É por isso que a UTSOPI advoga pela descriminalização, temendo que a legalização do trabalho sexual se junte a muitas regulamentações e regras extras, geralmente colocando o trabalho sexual sob o radar. “Este setor precisa ser tratado como qualquer outro”, enfatizou ele.
Para o Ministro da Justiça Belga, a existência do trabalho sexual é uma realidade inegável em todas as sociedades. “Há preocupações legítimas sobre o lado obscuro do trabalho sexual, tal como a exploração e o tráfico humano, mas nossos serviços de segurança e nosso sistema de justiça estão de fato mais bem equipados para combater estes fenômenos quando há uma clara distinção entre atividades legais e ilegais. Espero que muitos outros países sigam nosso exemplo em breve.”
Com a reforma legal em vigor na Bélgica a partir de 1º de junho, a UTSOPI tem tido mais cobertura na mídia e a comunidade está em êxtase. Embora reconhecida, a ONG tem tido dificuldades financeiras, atingida pela diminuição do apoio governamental após a crise da COVID.
Eles esperam que sua campanha de arrecadação de fundos permita que possam continuar seu trabalho com maior urgência para fazer com que o código do trabalho seja apresentado ao parlamento em dezembro de 2022. Independentemente disso, Bauwens continua dedicado à causa.
A reforma legislativa não é fácil, mas é possível. No ano passado, a Bélgica e a Austrália removeram as leis que criminalizam o trabalho sexual. Zimbábue descriminalizou a exposição ao HIV, a não-divulgação e a transmissão.
Vários países removeram leis punitivas que visavam ou afetavam populações-chave. Por exemplo, Angola, Antígua e Barbuda e Seychelles, que descriminalizaram a atividade sexual de pessoas do mesmo sexo, enquanto a Nova Zelândia removeu as restrições de viagens relacionadas ao HIV.
E, mais recentemente, na Índia, a Suprema Corte emitiu instruções sobre a proteção do bem-estar e dos Direitos Fundamentais das trabalhadoras do sexo sob a Constituição Indiana, incluindo o direito à vida e à liberdade, com respeito à dignidade de um indivíduo. A decisão demanda que as trabalhadoras do sexo que tenham sofrido violência sexual tenham pleno acesso a serviços de proteção e apoio, como acontece com a população em geral, e que a posse de preservativos não deve ser tratada como uma questão criminal. Também observa que a polícia e outras autoridades relevantes devem receber treinamento apropriado para garantir que estejam cientes dos direitos das trabalhadoras do sexo e assegurar que sejam respeitados.

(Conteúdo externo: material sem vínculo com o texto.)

/-- **The one-loop formula, vertex-function level, one orientation** (`0 < m`, `β ≠ 0`): `𝒱_m(Δ_{normalCovariance c}W)(X) =
(βL²)⁻²·Σ_{kσ} c(kσ)·𝒱_{m+2}W(X, ψ̂⁻_{kσ}, ψ̂⁺_{kσ})` — the textbook tadpole: for `c = βL²ĝ`, `= (βL²)⁻¹Σ_{kσ} ĝ(k)·𝒱_{m+2}W(X, ψ̂⁻_{kσ}, ψ̂⁺_{kσ})`. -/
theorem vertexFn_grassmannLaplacian_normalCovariance' {β : ℝ} (hβ : β ≠ 0) (c : FreqMomentum L M × Fin 2 → ℂ) (W : HubbardGrassmann L M)
    {m : ℕ} (hm : 0 < m) (X : Fin m → HubbardFieldIdx L M) :
    vertexFn L M β (grassmannLaplacian ℂ (normalCovariance L M c) W) m X =
      ((((β * (L : ℝ) ^ 2) ^ 2 : ℝ) : ℂ))⁻¹ *
        ∑ p, c p * vertexFn L M β W (m + 2) (Fin.snoc (Fin.snoc X ((p, 1) : HubbardFieldIdx L M) : Fin (m + 1) → HubbardFieldIdx L M) (p, 0)) := by
  have hanti : ∀ p : FreqMomentum L M × Fin 2,
      vertexFn L M β W (m + 2) (Fin.snoc (Fin.snoc X ((p, 0) : HubbardFieldIdx L M) : Fin (m + 1) → HubbardFieldIdx L M) (p, 1)) =
        -vertexFn L M β W (m + 2) (Fin.snoc (Fin.snoc X ((p, 1) : HubbardFieldIdx L M) : Fin (m + 1) → HubbardFieldIdx L M) (p, 0)) :=
    fun p => by rw [vertexFn_def, vertexFn_def, kernel_snoc_snoc_swap W X ((p, 0) : HubbardFieldIdx L M) (p, 1), mul_neg]
  rw [vertexFn_grassmannLaplacian_normalCovariance L M hβ c W hm X]
  simp_rw [hanti, sub_neg_eq_add, mul_sum]
  refine sum_congr rfl fun p _ => ?_
  ring

/-- **The smearing defect at fixed legs, vertex-function level** (ANY covariance `C` with `Σ_{A,B}‖C(A,B)‖ ≤ ℓ`, sups `V(d)` of `𝒱_d(W)`, `0 < β`, `0 < m`):
`‖𝒱_m(e^{Δ_C}W − W)(X)‖ ≤ Σ_{1 ≤ j ≤ |Γ|} (j!)⁻¹·(ℓ/(2(βL²)²))^j·V(m+2j)` — the Wick counts are absorbed by the vertex-function normalisations. -/
theorem norm_vertexFn_gaussConv_sub_le {β : ℝ} (hβ : 0 < β) (C : Matrix (HubbardFieldIdx L M) (HubbardFieldIdx L M) ℂ) {ℓ : ℝ}
    (hℓ : ∑ A, ∑ B, ‖C A B‖ ≤ ℓ) (W : HubbardGrassmann L M) (V : ℕ → ℝ) (hV0 : ∀ d, 0 ≤ V d)
    (hV : ∀ (d : ℕ) (Z : Fin d → HubbardFieldIdx L M), ‖vertexFn L M β W d Z‖ ≤ V d) {m : ℕ} (hm : 0 < m)
    (X : Fin m → HubbardFieldIdx L M) :
    ‖vertexFn L M β (gaussConv ℂ C W - W) m X‖ ≤
      ∑ j ∈ Ico 1 (Fintype.card (HubbardFieldIdx L M) + 1),
        (j ! : ℝ)⁻¹ * (ℓ / (2 * (β * (L : ℝ) ^ 2) ^ 2)) ^ j * V (m + 2 * j) := by
  obtain ⟨m, rfl⟩ : ∃ m', m = m' + 1 := ⟨m - 1, by omega⟩
  have hL : (0 : ℝ) < L := Nat.cast_pos.mpr (Nat.pos_of_ne_zero (NeZero.ne L))
  have ht : 0 < β * (L : ℝ) ^ 2 := mul_pos hβ (pow_pos hL 2)
  have hT : β * (L : ℝ) ^ 2 ≠ 0 := ht.ne'
  have hS0 : ∀ d, 0 ≤ V d / ((d ! : ℝ) * (β * (L : ℝ) ^ 2) ^ (d - 1)) := fun d => div_nonneg (hV0 d) (by positivity)
  have hS : ∀ (d : ℕ) (Z : Fin d → HubbardFieldIdx L M), ‖kernel ℂ W d Z‖ ≤ V d / ((d ! : ℝ) * (β * (L : ℝ) ^ 2) ^ (d - 1)) := by
    intro d Z
    rw [le_div_iff₀ (by positivity)]
    have h := hV d Z
    rw [norm_vertexFn_eq L M hβ] at h
    calc ‖kernel ℂ W d Z‖ * ((d ! : ℝ) * (β * (L : ℝ) ^ 2) ^ (d - 1)) = (d ! : ℝ) * (β * (L : ℝ) ^ 2) ^ (d - 1) * ‖kernel ℂ W d Z‖ := by
          ring
      _ ≤ V d := h
  rw [norm_vertexFn_eq L M hβ]
  refine (mul_le_mul_of_nonneg_left (norm_kernel_gaussConv_sub_le_of_sup' C hℓ W _ hS0 hS (m + 1) X) (by positivity)).trans (le_of_eq ?_)
  rw [mul_sum]
  refine sum_congr rfl fun j _ => ?_
  simp only [Nat.add_sub_cancel, show m + 1 + 2 * j - 1 = m + 2 * j by omega]
  have hf1 : ((m + 1)! : ℝ) ≠ 0 := by positivity
  have hf2 : ((m + 1 + 2 * j)! : ℝ) ≠ 0 := by positivity
  have hj : (j ! : ℝ) ≠ 0 := by positivity
  rw [show (β * (L : ℝ) ^ 2) ^ (m + 2 * j) = (β * (L : ℝ) ^ 2) ^ m * ((β * (L : ℝ) ^ 2) ^ 2) ^ j by rw [← pow_mul, ← pow_add],
    show (ℓ / (2 * (β * (L : ℝ) ^ 2) ^ 2)) ^ j = ℓ ^ j / (2 ^ j * ((β * (L : ℝ) ^ 2) ^ 2) ^ j) by rw [div_pow, mul_pow]]
  -- a scalar identity in the atoms `A = (m+1)!`, `B = (m+1+2j)!`, `P = (βL²)^m`, `Q = ((βL²)²)^j`, `D = 2^j`, `J = j!`
  have key : ∀ (A B P Q D J lj v : ℝ), A ≠ 0 → B ≠ 0 → P ≠ 0 → Q ≠ 0 → D ≠ 0 → J ≠ 0 →
      A * P * (B / (A * J * D) * lj * (v / (B * (P * Q)))) = J⁻¹ * (lj / (D * Q)) * v := by
    intro A B P Q D J lj v hA hB hP hQ hD hJ
    field_simp
  exact key _ _ _ _ _ _ _ _ hf1 hf2 (pow_ne_zero _ hT) (pow_ne_zero _ (pow_ne_zero _ hT)) (pow_ne_zero _ two_ne_zero) hj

Entretanto, apesar dessas reformas encorajadoras, o mundo não está no caminho certo para garantir que menos 10% dos países tenham ambientes legais e políticas punitivas. Em 2021, 135 países criminalizaram explicitamente ou processaram de outra forma a exposição, não revelação ou transmissão do HIV; 24 países criminalizaram e/ou processaram pessoas trans; 133 países criminalizaram pelo menos um dos aspectos do trabalho sexual; e 71 países criminalizaram a atividade sexual consensual entre pessoas do mesmo sexo, de acordo com o UNAIDS.
Além disso, vários países ainda impõem restrições à entrada em seu território de pessoas vivendo com HIV, enquanto outros exigem testes de HIV obrigatórios, por exemplo, para certidões de casamento ou para o exercício de certas profissões. Também é relatada legislação sobre consentimento sexual que prejudica o direito à saúde de adolescentes e sua saúde e direitos sexuais e reprodutivos.
Tais leis e sanções estigmatizam populações já marginalizadas. Isto tem sérias consequências para as pessoas que vivem com ou em risco de infecção pelo HIV, que muitas vezes relutam em procurar testes e tratamento. Como disse Emily Christie, assessora de Direitos Humanos do UNAIDS: “Ao serem criminalizados, os grupos marginalizados estão mais expostos ao risco de ser infectados pelo HIV. A criminalização aumenta a vulnerabilidade”.
A descriminalização salva vidas, e ajuda a avançar na direção do fim da pandemia de AIDS.